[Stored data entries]
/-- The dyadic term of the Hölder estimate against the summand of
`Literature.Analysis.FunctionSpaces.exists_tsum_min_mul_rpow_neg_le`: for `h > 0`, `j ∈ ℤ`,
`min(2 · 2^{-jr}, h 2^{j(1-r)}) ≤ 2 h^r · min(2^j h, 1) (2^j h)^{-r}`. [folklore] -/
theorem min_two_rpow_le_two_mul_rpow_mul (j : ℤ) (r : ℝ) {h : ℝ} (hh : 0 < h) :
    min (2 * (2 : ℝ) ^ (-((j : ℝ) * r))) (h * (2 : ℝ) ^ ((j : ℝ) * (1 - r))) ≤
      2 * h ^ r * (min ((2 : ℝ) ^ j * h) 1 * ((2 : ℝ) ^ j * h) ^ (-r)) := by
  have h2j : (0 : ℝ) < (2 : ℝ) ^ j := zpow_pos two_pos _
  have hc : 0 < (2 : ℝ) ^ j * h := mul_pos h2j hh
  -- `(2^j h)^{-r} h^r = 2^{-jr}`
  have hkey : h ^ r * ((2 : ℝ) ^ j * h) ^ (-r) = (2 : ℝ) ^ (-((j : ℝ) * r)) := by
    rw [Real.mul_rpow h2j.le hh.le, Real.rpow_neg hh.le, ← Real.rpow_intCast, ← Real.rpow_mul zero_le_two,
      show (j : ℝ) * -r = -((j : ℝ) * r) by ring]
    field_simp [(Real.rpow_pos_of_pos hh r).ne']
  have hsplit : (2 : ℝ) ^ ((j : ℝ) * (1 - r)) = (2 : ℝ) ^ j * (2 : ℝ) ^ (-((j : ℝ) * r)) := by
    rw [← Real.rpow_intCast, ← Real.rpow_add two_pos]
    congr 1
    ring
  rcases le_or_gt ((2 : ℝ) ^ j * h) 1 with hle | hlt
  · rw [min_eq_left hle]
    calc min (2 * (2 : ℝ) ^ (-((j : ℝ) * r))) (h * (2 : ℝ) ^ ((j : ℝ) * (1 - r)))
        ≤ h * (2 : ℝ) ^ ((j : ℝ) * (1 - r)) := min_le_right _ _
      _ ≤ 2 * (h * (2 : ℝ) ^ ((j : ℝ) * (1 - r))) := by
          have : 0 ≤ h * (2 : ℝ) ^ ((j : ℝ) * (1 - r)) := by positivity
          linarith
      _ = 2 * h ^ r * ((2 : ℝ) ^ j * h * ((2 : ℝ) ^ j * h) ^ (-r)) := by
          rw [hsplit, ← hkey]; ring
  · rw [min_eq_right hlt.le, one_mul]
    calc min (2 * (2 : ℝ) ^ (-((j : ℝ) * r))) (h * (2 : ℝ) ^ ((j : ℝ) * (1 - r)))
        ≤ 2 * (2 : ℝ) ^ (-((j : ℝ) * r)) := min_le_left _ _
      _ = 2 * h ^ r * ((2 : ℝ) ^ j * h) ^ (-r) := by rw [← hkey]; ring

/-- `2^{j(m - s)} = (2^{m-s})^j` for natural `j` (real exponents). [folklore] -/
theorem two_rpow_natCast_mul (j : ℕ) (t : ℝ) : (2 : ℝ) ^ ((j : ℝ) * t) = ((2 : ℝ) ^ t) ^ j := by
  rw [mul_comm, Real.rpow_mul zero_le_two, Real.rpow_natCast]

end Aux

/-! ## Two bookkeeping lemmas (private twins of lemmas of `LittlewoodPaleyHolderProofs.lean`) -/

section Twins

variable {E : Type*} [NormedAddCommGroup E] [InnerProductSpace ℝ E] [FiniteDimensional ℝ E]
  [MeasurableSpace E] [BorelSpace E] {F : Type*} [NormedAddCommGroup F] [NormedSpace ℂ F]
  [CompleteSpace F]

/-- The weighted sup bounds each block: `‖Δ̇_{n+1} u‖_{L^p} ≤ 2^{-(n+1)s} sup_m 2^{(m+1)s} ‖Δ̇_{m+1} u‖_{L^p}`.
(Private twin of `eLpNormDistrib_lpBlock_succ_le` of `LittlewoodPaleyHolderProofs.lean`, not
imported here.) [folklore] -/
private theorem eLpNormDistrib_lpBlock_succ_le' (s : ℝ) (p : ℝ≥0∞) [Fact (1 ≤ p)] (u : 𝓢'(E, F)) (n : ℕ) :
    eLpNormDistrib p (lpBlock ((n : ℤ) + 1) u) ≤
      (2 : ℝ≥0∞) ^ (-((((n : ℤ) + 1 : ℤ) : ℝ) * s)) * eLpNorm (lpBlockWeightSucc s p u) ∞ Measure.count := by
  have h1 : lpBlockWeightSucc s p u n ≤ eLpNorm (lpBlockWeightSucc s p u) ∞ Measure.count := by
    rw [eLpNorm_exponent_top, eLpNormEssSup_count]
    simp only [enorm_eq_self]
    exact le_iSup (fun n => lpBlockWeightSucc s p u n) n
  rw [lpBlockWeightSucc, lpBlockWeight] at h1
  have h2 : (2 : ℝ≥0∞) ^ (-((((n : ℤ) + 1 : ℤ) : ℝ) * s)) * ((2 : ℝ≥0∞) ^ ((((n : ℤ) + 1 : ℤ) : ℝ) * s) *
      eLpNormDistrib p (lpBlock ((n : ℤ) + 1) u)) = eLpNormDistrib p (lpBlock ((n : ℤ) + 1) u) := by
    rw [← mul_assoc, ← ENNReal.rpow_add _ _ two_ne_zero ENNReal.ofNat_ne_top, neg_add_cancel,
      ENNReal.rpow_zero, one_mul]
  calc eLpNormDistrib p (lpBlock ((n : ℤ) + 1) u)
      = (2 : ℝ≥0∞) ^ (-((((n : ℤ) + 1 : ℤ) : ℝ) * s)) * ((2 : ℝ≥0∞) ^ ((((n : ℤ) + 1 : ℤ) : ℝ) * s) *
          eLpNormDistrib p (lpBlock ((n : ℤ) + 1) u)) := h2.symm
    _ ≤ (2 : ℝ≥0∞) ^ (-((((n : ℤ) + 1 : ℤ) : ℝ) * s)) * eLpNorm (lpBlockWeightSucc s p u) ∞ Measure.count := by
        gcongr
--
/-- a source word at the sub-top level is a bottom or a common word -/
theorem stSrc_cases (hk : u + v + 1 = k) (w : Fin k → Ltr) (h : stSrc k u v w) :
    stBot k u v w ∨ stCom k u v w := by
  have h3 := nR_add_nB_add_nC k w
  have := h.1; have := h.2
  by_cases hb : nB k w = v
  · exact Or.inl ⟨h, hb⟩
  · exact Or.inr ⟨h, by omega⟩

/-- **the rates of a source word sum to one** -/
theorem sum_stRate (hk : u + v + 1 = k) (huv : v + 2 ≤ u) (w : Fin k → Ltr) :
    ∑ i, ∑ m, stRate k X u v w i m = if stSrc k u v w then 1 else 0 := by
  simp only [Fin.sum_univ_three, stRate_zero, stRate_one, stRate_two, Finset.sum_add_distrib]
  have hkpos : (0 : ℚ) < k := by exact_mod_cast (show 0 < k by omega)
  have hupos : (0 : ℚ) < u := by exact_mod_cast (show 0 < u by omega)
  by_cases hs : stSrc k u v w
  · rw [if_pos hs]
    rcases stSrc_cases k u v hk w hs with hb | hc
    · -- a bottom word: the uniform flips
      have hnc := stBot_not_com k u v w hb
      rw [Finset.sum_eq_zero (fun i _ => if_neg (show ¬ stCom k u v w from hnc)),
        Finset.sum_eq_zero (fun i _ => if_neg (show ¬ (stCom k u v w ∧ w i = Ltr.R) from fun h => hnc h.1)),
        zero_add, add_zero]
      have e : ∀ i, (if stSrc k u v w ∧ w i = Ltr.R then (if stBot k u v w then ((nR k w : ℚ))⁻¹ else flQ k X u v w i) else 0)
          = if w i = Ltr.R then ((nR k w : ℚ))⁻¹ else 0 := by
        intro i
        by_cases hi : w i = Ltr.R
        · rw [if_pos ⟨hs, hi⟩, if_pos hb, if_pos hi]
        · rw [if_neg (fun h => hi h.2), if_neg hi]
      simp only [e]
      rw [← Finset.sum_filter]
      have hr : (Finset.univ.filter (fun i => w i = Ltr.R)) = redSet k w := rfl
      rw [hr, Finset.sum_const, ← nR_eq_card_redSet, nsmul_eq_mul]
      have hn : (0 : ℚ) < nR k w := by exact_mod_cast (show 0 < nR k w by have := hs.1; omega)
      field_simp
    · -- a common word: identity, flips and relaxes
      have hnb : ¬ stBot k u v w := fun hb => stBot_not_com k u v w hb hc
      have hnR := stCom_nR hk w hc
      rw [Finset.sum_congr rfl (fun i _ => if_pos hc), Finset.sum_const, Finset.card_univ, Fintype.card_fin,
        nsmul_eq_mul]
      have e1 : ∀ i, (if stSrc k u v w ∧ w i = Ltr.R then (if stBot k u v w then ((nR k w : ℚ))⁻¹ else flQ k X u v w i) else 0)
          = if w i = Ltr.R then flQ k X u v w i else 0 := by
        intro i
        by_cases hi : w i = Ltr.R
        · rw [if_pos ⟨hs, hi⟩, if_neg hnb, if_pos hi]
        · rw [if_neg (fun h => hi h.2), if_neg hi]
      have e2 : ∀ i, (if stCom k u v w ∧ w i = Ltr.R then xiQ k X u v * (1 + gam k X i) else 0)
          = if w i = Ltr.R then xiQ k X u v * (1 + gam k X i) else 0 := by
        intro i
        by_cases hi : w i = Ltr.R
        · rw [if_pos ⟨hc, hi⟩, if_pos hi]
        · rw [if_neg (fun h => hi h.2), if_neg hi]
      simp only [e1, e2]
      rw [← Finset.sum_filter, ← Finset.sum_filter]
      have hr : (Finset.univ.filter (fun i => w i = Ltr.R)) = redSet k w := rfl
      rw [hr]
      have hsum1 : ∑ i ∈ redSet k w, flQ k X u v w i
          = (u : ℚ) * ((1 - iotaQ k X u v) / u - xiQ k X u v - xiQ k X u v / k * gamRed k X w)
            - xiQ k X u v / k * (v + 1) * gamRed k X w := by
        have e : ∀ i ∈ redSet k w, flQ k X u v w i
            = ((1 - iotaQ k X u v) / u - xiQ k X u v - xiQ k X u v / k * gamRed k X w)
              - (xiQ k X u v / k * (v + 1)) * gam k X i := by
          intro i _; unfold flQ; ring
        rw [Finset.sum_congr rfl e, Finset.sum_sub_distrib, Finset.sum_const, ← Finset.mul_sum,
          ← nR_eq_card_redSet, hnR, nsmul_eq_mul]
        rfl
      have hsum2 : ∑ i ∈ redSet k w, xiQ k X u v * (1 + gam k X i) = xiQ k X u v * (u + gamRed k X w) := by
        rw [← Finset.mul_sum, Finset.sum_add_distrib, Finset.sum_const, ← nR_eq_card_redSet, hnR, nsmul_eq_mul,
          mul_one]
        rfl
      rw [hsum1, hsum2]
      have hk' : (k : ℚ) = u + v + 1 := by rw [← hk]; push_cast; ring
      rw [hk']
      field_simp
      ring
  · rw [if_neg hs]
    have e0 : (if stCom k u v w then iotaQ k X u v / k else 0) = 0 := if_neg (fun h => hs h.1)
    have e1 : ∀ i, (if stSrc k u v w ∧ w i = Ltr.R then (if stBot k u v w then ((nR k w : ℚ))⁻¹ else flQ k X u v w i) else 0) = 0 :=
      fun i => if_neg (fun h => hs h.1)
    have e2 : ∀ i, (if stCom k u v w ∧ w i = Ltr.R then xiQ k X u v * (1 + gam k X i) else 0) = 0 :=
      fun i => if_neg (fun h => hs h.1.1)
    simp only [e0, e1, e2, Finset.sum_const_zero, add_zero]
==
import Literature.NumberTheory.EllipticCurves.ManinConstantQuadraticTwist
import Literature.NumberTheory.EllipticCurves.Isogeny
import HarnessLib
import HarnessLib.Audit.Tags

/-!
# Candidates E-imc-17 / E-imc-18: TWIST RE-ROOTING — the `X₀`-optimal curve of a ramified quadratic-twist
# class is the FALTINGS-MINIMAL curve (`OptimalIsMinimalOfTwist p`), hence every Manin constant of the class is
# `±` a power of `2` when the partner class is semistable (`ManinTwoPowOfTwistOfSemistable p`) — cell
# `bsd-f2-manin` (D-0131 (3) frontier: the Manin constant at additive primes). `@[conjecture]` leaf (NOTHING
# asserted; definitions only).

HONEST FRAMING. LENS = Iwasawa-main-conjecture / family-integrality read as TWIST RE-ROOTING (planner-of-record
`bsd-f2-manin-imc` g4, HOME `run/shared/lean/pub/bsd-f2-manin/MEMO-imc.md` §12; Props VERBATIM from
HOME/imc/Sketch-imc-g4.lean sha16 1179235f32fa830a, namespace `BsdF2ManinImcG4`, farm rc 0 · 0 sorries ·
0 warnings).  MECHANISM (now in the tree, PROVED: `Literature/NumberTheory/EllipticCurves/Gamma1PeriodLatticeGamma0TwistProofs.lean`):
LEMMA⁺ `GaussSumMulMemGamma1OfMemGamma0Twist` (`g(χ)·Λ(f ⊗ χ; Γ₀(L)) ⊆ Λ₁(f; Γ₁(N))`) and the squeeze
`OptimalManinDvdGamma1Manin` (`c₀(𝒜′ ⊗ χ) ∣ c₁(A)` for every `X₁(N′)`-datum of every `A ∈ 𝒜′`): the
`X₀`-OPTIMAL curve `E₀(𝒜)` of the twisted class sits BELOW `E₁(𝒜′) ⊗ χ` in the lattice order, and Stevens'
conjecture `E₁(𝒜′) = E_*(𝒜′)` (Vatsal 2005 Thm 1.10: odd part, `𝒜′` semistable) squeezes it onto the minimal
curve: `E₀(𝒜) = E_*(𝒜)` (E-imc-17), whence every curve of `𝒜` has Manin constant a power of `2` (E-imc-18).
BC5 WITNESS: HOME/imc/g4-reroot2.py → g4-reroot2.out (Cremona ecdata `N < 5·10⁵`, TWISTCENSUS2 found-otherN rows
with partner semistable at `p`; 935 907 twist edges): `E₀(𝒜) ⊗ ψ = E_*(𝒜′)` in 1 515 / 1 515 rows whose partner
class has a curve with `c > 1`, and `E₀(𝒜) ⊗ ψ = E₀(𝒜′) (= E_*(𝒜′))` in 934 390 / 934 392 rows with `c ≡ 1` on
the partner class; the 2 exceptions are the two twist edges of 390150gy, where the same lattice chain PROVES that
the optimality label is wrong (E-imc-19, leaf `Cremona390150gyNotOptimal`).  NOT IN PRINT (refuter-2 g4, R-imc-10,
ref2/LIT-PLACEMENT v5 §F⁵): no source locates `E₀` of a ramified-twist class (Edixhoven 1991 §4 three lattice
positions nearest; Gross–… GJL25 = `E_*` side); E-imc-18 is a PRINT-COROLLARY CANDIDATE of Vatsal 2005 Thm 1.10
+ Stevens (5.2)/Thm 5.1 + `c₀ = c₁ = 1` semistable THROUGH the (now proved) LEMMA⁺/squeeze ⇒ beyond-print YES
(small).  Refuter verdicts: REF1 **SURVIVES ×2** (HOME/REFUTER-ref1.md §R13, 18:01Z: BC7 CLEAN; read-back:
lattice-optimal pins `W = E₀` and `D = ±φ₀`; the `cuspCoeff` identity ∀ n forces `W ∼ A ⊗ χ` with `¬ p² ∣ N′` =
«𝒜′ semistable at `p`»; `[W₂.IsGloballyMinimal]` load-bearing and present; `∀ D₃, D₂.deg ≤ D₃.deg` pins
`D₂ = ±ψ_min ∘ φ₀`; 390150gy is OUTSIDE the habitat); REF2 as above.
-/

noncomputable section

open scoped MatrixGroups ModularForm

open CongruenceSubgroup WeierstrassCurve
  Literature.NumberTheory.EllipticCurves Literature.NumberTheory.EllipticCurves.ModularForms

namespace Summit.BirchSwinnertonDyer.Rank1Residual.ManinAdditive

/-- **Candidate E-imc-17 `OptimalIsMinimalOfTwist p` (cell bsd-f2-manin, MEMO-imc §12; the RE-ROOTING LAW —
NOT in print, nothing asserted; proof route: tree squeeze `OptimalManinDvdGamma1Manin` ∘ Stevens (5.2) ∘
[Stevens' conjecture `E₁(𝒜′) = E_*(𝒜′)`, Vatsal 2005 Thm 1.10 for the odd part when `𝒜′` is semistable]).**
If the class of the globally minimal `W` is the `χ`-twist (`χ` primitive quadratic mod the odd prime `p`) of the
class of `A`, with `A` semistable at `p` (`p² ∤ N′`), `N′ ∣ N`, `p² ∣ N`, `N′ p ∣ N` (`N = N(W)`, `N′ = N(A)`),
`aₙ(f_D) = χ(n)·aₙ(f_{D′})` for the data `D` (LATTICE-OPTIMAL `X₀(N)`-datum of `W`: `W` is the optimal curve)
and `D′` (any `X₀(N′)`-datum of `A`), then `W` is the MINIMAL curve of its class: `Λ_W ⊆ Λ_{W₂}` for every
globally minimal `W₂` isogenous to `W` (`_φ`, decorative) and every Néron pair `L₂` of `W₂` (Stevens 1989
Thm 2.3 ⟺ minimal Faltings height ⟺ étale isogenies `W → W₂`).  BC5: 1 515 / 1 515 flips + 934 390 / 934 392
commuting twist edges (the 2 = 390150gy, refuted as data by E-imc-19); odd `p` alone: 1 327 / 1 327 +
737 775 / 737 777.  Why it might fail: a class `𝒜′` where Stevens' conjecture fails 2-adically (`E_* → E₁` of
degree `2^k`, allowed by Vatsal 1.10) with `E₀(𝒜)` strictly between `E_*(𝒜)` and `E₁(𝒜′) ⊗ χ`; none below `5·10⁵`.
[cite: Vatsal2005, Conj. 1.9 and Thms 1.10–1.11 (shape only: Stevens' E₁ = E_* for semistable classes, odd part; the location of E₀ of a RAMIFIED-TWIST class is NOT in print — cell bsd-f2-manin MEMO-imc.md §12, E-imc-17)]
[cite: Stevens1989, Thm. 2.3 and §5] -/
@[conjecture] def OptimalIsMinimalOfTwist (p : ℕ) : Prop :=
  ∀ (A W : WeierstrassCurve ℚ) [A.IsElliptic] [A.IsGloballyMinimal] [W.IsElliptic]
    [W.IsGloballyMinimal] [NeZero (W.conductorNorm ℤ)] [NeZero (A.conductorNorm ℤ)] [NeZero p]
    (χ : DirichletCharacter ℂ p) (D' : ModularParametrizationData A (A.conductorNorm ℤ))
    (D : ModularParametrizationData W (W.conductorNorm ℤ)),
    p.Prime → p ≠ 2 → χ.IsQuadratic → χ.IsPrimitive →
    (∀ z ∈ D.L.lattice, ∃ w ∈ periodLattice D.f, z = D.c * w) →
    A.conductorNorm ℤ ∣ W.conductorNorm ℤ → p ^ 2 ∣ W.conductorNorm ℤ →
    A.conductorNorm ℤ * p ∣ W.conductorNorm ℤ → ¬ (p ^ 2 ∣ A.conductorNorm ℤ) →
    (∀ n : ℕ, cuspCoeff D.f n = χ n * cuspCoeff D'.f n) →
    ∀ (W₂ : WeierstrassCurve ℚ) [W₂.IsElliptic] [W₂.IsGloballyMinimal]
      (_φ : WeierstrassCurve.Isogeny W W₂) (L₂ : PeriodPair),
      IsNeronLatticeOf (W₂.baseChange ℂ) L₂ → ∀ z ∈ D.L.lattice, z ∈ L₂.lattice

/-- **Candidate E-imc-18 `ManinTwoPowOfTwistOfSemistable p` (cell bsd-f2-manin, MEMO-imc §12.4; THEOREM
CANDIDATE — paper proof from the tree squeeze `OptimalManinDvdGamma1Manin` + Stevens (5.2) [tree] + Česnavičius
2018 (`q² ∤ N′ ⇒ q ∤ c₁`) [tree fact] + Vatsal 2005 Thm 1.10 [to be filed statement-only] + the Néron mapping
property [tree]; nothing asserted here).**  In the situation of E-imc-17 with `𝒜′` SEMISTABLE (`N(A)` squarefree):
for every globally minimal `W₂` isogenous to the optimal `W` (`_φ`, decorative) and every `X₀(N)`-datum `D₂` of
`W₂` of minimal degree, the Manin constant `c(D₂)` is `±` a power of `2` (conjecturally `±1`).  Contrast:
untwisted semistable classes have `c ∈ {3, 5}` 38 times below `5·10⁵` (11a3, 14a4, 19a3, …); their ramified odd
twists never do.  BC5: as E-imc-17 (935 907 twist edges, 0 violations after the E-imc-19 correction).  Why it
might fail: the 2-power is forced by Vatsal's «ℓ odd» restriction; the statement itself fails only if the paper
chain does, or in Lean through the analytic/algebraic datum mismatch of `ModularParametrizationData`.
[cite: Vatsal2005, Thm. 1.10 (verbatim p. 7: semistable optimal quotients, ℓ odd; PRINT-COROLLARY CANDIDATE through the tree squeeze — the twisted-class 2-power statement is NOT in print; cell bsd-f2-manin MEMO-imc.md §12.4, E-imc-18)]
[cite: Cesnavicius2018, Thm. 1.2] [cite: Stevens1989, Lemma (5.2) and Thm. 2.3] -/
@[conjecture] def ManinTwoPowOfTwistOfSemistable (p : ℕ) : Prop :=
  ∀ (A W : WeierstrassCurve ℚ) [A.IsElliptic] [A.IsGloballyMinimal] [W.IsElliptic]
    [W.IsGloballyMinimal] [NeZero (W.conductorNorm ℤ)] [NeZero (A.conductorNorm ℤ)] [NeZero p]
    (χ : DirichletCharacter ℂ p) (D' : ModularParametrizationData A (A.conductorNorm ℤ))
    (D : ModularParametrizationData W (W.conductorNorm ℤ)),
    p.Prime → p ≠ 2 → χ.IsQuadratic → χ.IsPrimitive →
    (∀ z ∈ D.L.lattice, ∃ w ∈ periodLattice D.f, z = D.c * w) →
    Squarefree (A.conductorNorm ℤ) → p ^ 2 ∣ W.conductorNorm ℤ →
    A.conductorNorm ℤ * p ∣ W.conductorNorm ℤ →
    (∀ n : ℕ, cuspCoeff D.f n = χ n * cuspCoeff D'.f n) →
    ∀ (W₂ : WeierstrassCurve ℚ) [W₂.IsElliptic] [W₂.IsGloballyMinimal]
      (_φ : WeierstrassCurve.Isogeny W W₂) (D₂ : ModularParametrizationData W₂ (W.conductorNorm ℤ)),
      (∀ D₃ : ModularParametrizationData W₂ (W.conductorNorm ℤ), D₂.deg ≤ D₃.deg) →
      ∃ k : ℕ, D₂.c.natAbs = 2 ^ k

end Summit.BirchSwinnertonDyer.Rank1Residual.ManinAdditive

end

--- What this task involves ---
Could you write out, exactly as they stand, only the lines above that begin at the line with "the summand of" and stop after the line with "theorem min_two_rpow_le_two_mul_rpow_mul (j"?

--- Written answer ---
/-- The dyadic term of the Hölder estimate against the summand of
`Literature.Analysis.FunctionSpaces.exists_tsum_min_mul_rpow_neg_le`: for `h > 0`, `j ∈ ℤ`,
`min(2 · 2^{-jr}, h 2^{j(1-r)}) ≤ 2 h^r · min(2^j h, 1) (2^j h)^{-r}`. [folklore] -/
theorem min_two_rpow_le_two_mul_rpow_mul (j : ℤ) (r : ℝ) {h : ℝ} (hh : 0 < h) :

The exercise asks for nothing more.